─── Information provided ───
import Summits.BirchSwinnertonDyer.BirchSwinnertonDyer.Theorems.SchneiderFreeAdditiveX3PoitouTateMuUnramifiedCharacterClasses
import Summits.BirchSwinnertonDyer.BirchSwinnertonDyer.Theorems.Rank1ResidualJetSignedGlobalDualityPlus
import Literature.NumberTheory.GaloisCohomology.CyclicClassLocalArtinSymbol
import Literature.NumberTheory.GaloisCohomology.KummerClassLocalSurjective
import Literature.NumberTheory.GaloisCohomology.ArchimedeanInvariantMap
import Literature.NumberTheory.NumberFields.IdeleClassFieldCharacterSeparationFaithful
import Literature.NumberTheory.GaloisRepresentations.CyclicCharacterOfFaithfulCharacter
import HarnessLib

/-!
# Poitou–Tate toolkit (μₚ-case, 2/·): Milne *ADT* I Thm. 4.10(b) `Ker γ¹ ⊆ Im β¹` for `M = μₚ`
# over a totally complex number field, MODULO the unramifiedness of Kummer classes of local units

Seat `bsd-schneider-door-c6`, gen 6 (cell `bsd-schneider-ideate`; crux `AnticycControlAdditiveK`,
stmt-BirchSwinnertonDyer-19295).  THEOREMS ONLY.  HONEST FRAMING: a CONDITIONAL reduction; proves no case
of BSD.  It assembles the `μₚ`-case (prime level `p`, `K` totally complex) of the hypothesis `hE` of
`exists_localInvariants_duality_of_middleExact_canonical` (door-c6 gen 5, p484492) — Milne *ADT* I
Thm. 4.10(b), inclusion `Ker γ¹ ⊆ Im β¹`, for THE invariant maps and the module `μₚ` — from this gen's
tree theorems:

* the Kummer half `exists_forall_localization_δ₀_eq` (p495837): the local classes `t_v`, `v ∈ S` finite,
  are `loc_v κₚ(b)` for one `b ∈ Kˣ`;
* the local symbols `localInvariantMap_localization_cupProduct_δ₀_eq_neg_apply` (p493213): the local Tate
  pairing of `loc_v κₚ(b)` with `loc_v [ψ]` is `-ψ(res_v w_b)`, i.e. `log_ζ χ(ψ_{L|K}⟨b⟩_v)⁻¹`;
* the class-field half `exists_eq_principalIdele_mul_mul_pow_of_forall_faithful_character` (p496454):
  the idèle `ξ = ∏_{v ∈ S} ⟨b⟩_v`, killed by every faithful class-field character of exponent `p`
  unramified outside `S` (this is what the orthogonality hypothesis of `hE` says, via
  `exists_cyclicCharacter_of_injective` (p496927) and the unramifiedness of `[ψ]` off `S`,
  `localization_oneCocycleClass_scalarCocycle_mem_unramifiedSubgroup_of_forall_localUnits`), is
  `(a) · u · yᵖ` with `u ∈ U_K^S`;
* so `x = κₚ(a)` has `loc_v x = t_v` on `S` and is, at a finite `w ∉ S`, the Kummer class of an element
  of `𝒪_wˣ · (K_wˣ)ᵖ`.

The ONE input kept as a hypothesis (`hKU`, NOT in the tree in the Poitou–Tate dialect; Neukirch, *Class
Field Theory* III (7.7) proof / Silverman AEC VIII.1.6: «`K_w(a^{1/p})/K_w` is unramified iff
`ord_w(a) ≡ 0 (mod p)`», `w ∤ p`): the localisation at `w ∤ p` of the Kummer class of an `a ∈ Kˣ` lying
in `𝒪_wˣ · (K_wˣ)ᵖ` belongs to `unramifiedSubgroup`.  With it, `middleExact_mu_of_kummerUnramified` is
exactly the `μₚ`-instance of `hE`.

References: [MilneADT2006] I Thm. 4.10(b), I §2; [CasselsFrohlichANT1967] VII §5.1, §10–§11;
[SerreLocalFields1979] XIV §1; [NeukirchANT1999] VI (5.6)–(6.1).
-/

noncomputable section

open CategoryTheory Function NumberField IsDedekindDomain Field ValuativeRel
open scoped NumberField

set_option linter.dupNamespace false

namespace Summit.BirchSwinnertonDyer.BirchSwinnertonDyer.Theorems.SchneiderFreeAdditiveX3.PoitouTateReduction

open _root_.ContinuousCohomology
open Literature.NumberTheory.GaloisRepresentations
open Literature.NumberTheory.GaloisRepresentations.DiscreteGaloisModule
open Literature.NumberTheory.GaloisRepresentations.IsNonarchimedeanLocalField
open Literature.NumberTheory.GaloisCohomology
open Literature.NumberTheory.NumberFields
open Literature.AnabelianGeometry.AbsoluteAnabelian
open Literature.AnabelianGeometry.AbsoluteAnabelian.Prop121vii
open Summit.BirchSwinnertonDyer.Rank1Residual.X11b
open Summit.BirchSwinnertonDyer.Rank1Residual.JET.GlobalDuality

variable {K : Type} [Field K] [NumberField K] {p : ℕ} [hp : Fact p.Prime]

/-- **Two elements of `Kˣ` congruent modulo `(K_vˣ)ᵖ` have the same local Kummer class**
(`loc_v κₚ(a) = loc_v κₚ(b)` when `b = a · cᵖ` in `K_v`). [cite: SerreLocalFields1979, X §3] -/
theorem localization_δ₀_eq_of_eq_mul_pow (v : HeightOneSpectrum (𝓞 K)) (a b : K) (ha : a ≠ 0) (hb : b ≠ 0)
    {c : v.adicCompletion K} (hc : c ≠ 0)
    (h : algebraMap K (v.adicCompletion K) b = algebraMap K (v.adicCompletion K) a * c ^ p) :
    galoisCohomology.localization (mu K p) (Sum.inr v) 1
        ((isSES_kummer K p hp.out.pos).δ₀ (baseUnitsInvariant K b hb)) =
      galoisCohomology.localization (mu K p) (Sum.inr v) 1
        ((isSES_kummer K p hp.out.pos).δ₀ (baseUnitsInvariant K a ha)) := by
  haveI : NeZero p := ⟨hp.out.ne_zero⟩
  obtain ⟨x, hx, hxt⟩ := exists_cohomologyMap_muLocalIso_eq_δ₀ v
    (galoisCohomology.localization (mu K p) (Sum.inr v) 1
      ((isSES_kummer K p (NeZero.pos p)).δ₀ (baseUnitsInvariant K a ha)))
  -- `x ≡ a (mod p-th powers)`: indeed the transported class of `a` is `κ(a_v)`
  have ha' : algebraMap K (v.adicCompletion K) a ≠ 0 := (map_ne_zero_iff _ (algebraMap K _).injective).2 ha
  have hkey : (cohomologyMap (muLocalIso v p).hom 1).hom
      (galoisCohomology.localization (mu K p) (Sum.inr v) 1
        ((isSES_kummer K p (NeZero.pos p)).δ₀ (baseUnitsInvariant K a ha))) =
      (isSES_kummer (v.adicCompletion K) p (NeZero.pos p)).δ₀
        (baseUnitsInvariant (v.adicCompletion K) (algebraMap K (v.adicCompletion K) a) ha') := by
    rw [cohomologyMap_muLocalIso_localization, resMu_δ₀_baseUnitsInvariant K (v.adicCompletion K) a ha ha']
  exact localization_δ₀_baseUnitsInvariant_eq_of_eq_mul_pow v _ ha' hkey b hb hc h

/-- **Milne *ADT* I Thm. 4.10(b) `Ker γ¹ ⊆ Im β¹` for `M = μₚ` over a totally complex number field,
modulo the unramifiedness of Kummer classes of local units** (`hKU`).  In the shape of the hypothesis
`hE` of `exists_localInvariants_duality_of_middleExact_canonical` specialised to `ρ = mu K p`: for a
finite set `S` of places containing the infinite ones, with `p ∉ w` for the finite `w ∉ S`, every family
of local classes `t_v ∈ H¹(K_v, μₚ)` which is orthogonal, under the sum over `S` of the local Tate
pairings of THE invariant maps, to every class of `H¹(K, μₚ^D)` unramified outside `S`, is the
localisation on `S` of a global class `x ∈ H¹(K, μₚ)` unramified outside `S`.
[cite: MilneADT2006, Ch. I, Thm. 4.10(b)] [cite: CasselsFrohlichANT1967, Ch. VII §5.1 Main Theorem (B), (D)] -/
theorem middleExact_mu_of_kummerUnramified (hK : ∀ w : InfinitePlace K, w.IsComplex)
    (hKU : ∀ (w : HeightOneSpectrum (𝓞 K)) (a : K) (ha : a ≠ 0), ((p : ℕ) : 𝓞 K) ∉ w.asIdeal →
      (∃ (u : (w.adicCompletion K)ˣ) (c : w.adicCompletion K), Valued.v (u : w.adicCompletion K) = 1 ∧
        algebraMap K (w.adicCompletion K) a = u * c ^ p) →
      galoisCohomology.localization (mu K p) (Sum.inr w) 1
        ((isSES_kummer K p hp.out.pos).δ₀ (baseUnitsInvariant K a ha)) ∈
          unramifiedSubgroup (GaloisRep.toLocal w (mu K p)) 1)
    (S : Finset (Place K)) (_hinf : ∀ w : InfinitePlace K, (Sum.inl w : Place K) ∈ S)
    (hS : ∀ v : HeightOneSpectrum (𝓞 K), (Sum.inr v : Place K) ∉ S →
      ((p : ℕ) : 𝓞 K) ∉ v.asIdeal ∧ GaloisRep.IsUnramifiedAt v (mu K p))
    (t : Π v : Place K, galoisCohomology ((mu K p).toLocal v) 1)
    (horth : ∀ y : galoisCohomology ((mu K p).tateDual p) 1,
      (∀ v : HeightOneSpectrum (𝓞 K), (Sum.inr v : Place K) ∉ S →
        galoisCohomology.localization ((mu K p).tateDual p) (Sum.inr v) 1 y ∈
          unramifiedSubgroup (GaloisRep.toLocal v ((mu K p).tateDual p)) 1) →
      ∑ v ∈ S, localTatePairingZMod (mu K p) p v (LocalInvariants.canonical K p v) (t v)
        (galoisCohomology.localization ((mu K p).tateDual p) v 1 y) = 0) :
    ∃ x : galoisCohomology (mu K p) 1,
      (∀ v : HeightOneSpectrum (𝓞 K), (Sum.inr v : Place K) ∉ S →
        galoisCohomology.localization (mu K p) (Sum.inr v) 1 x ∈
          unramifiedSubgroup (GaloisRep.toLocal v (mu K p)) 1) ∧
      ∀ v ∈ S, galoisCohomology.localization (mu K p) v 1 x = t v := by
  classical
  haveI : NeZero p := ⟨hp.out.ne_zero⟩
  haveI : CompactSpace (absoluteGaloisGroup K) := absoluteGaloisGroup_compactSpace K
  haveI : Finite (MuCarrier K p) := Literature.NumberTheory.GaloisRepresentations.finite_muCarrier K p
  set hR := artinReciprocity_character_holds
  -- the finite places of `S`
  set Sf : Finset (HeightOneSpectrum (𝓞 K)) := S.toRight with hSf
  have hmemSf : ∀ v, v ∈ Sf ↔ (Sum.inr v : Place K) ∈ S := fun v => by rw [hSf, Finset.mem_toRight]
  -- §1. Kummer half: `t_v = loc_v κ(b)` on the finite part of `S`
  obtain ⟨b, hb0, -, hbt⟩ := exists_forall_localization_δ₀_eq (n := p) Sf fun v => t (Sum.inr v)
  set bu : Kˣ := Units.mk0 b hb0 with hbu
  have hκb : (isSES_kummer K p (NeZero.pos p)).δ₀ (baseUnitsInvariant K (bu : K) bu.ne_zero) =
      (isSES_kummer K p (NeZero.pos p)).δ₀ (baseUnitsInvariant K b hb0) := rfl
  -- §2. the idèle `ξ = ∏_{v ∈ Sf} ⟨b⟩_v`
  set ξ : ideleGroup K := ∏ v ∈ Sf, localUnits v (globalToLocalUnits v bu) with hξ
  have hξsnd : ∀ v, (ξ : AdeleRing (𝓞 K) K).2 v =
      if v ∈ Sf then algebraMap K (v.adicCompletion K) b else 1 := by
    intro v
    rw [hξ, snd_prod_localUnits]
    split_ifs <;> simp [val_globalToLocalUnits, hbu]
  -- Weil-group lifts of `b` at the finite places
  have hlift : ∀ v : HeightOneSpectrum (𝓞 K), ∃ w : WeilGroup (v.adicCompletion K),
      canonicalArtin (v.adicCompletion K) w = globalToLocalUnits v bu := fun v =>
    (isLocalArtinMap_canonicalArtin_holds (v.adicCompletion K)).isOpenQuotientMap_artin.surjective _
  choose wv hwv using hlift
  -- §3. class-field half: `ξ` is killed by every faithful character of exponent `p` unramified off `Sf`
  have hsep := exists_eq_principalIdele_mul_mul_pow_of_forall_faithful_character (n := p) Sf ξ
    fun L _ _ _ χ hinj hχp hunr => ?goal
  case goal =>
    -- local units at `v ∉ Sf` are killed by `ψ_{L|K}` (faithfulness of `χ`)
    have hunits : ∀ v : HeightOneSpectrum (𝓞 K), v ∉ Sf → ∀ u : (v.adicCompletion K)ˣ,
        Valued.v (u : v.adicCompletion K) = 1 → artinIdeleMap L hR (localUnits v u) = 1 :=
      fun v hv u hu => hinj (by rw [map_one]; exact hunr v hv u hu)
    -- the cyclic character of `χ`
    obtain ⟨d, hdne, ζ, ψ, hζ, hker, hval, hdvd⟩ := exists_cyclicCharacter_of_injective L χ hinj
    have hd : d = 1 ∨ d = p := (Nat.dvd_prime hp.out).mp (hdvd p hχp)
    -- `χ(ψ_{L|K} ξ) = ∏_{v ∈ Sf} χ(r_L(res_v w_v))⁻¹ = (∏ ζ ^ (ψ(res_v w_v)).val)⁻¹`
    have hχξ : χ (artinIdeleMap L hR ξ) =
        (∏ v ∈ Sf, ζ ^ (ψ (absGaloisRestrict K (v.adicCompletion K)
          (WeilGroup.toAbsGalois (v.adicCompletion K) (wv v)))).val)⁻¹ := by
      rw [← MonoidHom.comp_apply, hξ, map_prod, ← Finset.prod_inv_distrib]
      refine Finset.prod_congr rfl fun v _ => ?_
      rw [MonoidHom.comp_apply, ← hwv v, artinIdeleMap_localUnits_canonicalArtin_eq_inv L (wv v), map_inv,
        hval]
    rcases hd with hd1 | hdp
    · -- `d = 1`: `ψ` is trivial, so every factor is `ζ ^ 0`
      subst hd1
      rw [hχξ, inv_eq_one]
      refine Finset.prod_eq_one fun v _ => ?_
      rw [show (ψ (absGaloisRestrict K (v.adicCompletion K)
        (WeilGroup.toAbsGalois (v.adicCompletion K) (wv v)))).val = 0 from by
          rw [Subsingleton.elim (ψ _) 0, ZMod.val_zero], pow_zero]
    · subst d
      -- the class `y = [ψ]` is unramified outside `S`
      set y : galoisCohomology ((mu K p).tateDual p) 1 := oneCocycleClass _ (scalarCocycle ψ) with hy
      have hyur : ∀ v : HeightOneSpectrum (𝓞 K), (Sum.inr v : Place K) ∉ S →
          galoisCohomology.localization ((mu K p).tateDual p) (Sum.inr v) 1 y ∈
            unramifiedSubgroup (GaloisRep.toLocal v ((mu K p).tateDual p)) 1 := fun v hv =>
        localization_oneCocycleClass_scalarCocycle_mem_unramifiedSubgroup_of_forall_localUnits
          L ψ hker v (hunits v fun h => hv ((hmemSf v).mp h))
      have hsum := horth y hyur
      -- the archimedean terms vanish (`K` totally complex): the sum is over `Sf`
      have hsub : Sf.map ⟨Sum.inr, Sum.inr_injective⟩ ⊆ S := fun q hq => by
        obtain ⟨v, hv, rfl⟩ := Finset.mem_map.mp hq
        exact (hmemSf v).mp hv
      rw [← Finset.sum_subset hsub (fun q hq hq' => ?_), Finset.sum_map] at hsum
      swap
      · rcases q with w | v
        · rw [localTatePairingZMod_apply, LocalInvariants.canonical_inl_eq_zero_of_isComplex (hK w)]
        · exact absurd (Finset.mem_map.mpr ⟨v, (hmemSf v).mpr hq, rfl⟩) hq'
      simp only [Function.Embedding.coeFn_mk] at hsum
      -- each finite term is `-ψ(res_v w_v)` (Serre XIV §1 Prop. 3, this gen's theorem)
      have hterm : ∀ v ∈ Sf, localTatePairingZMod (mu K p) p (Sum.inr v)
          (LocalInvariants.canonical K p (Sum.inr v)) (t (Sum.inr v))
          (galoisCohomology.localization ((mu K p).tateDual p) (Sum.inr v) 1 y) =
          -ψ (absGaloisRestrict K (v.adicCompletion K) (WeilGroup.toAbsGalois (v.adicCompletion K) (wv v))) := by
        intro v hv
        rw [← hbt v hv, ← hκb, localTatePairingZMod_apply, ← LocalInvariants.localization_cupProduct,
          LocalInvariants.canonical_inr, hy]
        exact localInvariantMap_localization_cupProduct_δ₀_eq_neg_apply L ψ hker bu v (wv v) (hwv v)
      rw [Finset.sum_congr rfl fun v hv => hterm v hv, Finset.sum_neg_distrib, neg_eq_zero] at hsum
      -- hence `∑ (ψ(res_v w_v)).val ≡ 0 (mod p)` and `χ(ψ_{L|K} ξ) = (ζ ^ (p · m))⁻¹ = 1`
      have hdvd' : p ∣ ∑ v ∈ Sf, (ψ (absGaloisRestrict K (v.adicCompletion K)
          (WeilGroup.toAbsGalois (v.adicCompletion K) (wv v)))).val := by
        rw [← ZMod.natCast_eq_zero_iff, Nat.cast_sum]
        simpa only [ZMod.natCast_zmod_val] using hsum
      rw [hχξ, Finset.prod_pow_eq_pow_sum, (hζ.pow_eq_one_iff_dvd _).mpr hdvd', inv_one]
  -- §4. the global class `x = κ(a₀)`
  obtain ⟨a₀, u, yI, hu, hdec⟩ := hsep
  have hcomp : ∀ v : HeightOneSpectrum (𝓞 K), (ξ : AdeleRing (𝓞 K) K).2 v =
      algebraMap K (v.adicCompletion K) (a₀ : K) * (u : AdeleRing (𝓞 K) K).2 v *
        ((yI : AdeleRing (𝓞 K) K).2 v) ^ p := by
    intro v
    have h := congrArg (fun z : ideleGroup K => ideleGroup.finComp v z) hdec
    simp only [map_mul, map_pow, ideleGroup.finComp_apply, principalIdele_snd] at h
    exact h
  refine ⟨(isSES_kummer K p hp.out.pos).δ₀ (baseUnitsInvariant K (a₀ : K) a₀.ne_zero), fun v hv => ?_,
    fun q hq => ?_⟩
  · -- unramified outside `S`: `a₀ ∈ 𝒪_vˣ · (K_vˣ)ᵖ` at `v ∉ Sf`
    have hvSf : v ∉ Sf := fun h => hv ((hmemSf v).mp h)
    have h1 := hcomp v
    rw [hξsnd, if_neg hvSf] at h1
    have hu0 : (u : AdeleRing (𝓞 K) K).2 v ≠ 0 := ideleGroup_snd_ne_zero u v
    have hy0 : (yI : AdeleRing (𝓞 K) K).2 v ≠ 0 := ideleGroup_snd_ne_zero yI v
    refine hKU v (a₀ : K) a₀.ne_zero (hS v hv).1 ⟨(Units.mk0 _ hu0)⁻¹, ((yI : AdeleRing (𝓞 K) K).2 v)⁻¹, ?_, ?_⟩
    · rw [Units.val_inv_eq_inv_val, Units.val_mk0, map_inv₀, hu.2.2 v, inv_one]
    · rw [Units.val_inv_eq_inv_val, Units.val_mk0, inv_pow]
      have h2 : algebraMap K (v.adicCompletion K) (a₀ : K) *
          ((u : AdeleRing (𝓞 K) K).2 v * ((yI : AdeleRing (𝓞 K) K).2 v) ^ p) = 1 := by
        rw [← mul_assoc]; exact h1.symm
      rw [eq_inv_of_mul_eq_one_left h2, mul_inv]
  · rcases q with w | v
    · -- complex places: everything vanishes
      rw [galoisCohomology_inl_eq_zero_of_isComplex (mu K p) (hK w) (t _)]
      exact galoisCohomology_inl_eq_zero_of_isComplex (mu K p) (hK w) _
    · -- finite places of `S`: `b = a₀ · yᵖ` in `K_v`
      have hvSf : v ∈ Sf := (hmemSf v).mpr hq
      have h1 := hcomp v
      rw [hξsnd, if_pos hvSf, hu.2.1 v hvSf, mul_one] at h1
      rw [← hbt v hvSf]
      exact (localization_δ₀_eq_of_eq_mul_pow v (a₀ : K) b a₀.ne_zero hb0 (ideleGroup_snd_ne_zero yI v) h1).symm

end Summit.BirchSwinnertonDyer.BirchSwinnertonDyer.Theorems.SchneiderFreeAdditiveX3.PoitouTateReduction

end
───
Repeat exactly the lines above from the one with "theorem middleExact_mu_of_kummerUnramified (hK" up to and including the one with "(S : Finset". No other line belongs in the reply.

theorem middleExact_mu_of_kummerUnramified (hK : ∀ w : InfinitePlace K, w.IsComplex)
    (hKU : ∀ (w : HeightOneSpectrum (𝓞 K)) (a : K) (ha : a ≠ 0), ((p : ℕ) : 𝓞 K) ∉ w.asIdeal →
      (∃ (u : (w.adicCompletion K)ˣ) (c : w.adicCompletion K), Valued.v (u : w.adicCompletion K) = 1 ∧
        algebraMap K (w.adicCompletion K) a = u * c ^ p) →
      galoisCohomology.localization (mu K p) (Sum.inr w) 1
        ((isSES_kummer K p hp.out.pos).δ₀ (baseUnitsInvariant K a ha)) ∈
          unramifiedSubgroup (GaloisRep.toLocal w (mu K p)) 1)
    (S : Finset (Place K)) (_hinf : ∀ w : InfinitePlace K, (Sum.inl w : Place K) ∈ S)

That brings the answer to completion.